Я сейчас обитаю в городе со страшным дефицитом жилья. Это областной центр Аугсбург, Бавария. На одну сдающуюся квартиру — по 20 претендентов.
Одна из причин дефицита — запрет на многоэтажное строительство. Все новые дома в три–пять этажей. В общем, не выше крыши Зимнего дворца, когда бы здесь знали это питерское дореволюционное правило. Что любопытно, в городе ни комитета по архитектуре, ни главного архитектора. Однако все проекты утверждают на комиссии, в которую могут войти и социологи, и психологи. В 1970–х город наэкспериментировался с высотным строительством и обжегся. Местная пародия на Новый Арбат, три 20–этажных параллелепипеда на общем стилобате, вызывает тоску. Слава у места дурная. Велосипед советуют не оставлять.
Социологи выяснили, что в здании выше пяти этажей у жильцов появляется чувство отчуждения: дом перестает быть своим. Отсюда — криминал, депрессия, разобщенность. Современный же урбанизм подразумевает общение. Поэтому поощряется все, что способствует коммуникации. Игровые площадки, скверы, пляжи, биргартены с общими скамьями… У моей знакомой — квартира в средневековом доме: там после ремонта сделали огромные лобби на этажах, чтобы соседи могли устраивать совместные трапезы. Под моими окнами есть забавное местечко, пивной садик с гамаками между каштанами, — мясо можно принести свое и пожарить на общей жаровне. Жизнь как на даче. Соседи с последнего этажа ужинают на балконе, соседка с первого этажа высаживает рассаду. Ах да: ко многим квартирам на первом этаже прилагается и земля. У кого клочок, а у кого и сотня метров: хватает на сад–огород и площадку для барбекю.
При таком жизнеустройстве чувствуешь город своим. Вот отцвели твои нарциссы, а вот время Пасхи: на деревьях висят яйца. И теперь каждый раз, когда смотрю на русские новостройки, прихожу в ужас. Это даже не советские микрорайоны, где во дворах были столы и какая–то жизнь.
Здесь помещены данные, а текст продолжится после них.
import Summits.KontsevichZagierPeriods.KontsevichZagierPeriods.Theorems.LinRedNormalFormArrangementNormalFormStubRebaseSimpleZeroNestedBlowUpChart
import Summits.KontsevichZagierPeriods.KontsevichZagierPeriods.Theorems.LinRedNormalFormArrangementNormalFormStubRebaseSimpleZeroNestedCone
import Summits.KontsevichZagierPeriods.KontsevichZagierPeriods.Theorems.LinRedNormalFormArrangementNormalFormStubRebaseSimpleZeroProductBlow
import Summits.KontsevichZagierPeriods.KontsevichZagierPeriods.Theorems.LinRedNormalFormArrangementNormalFormStubRebaseSimplePosOneFibreBlow

/-!
# Stub `stub_rebaseSimpleZeroTwo`, part `rebaseSimpleZero_nestedBlowUp` (crux `ArrangementNormalForm`,
line `janus-bands`, v6.2) — brick `NestedBlowUpMove`

The PINCH-VERTEX BLOW-UP of a clean nested pair `A < tᵢ < tⱼ < B` over the one-dimensional
base cell `{0 < ε₁ (y − y₀) < δ}` (drefute g3, §5), in the normal form "polar fibre = inner
fibre": the bounds pass through the pinch vertex `(y₀, t₀)` (`A = t₀ + α (y − y₀)`,
`B = t₀ + β (y − y₀)`, slopes `α, β` weakly on one side `σ` of `0`), the simple base pole sits AT
`y₀`, the inner fibre carries the pole `tᵢ = t₀` through the vertex and the outer letter is
`y`-free (or absent). ONE rational change of variables (rule 2), the chart
`RebaseNest.bmap ε y₀ t₀ j` with `ε = σ ε₁` — `y − y₀ = ε Z/b`, `tᵢ − t₀ = ε a Z/b`,
`tⱼ − t₀ = ε Z`, Jacobian `Z²/|b|³` — pulls the representation back (`RebaseZero.cov_pull`) to the
literal PRODUCT datum over the new base `b` (the radial slope of the outer fibre):
rows `ε₁ α < ε₁ b < ε₁ β`, polar fibre `a` between `α` and `b`, radial fibre `0 < Z < δ σ b`,
integrand `± c/(b · a · (Z − μ'))` (`RebaseNest.blowNest_pull`); one per-fibre affine pull-back
(`RebasePos.good_product`) then lands in `GG 0 2 2` (`RebaseNest.blowNest_inner`, registered as
`rebaseSimpleZero_nestedBlowUpInner`). Unit test: drefute g3's member
`N₂ = [{1<y<2, y<t₁<t₂<3y−2}, 1/((y−1)(t₁−1)(t₂−5))] ↦ [{1<a<b<3, 0<Z<b}, 1/(a b (Z−4))]`.

References: M. Kontsevich, D. Zagier, *Periods* (2001), §1.2, rule (2).
-/

noncomputable section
Но какая жизнь может быть вне дома в Мурино или на Парнасе?! То, что построено там, — даже не олицетворение девелоперской наживы, а какое–то бесконечное отчуждение от всего. Запарковать машину, перегрызть глотку чужаку, если занял твое место, — и бегом в дом за железную дверь. В таких квартирах можно только спать да заниматься любовью, поскольку любовникам не нужен никто, кроме них. Но это не Петербург. Это вообще не город. Это место препровождения жизни в ожидании ее конца.
И не надо только: "Не сравнивайте с Аугсбургом, Петербург — пятимиллионный город!" Точно такие же многоэтажные зоны отчуждения растут по всей России: например, в городе Иваново, в котором я родился. Это троюродный братец Аугсбурга: тоже бывшая текстильная столица, и тоже 300 тыс. человек. Но в Иваново возводят многоэтажные гетто — вместо того чтобы, как в Аугсбурге, отдавать городскую землю на пустырях под садоводства. Да и в Петербурге можно было оставить малоэтажным хотя бы один район! Но нет. В зону отчуждения превращено даже нерестилище самых богатых горожан — Крестовский остров. Я помню, как там появился первый кондоминиум, "Зеленый остров": таунхаусы в три этажа. Был вечер, садилось солнце, я шел мимо, детишки катались на велосипедах. Над ними открылось окно, зажегся абажур, мать позвала ужинать — с тихим жужжанием поднялись ворота гаража, дети заехали внутрь. Я ахнул, столь буржуазной показалась мне эта картина. И долго островитянам завидовал. А сегодня там жизнь убита — вокруг этаж на этаже. Их обитатели могут надувать щеки, но жить там так же комфортно, как живет в Аугсбурге и бедняк, не может ни один из них.
И вот о чем думаю. Ну, предположим, случится чудо, и Россия страшно разбогатеет. Что делать тогда со всеми этими Мурино, Парнасами, Конными Лахтами, Уткиными Заводями, улицей с инквизиторским именем Дыбенко?!
Полагаю — сносить. Взрывать понастроенное, сравнивать с землей, на которой уже выращивать город–сад. А жильцам — за счет городского бюджета — оплачивать переселение в рай. Это дико дорого, но это лучше, чем иметь город, который не город. Нынешний новый Петербург — он как Карфаген: обязан быть разрушен.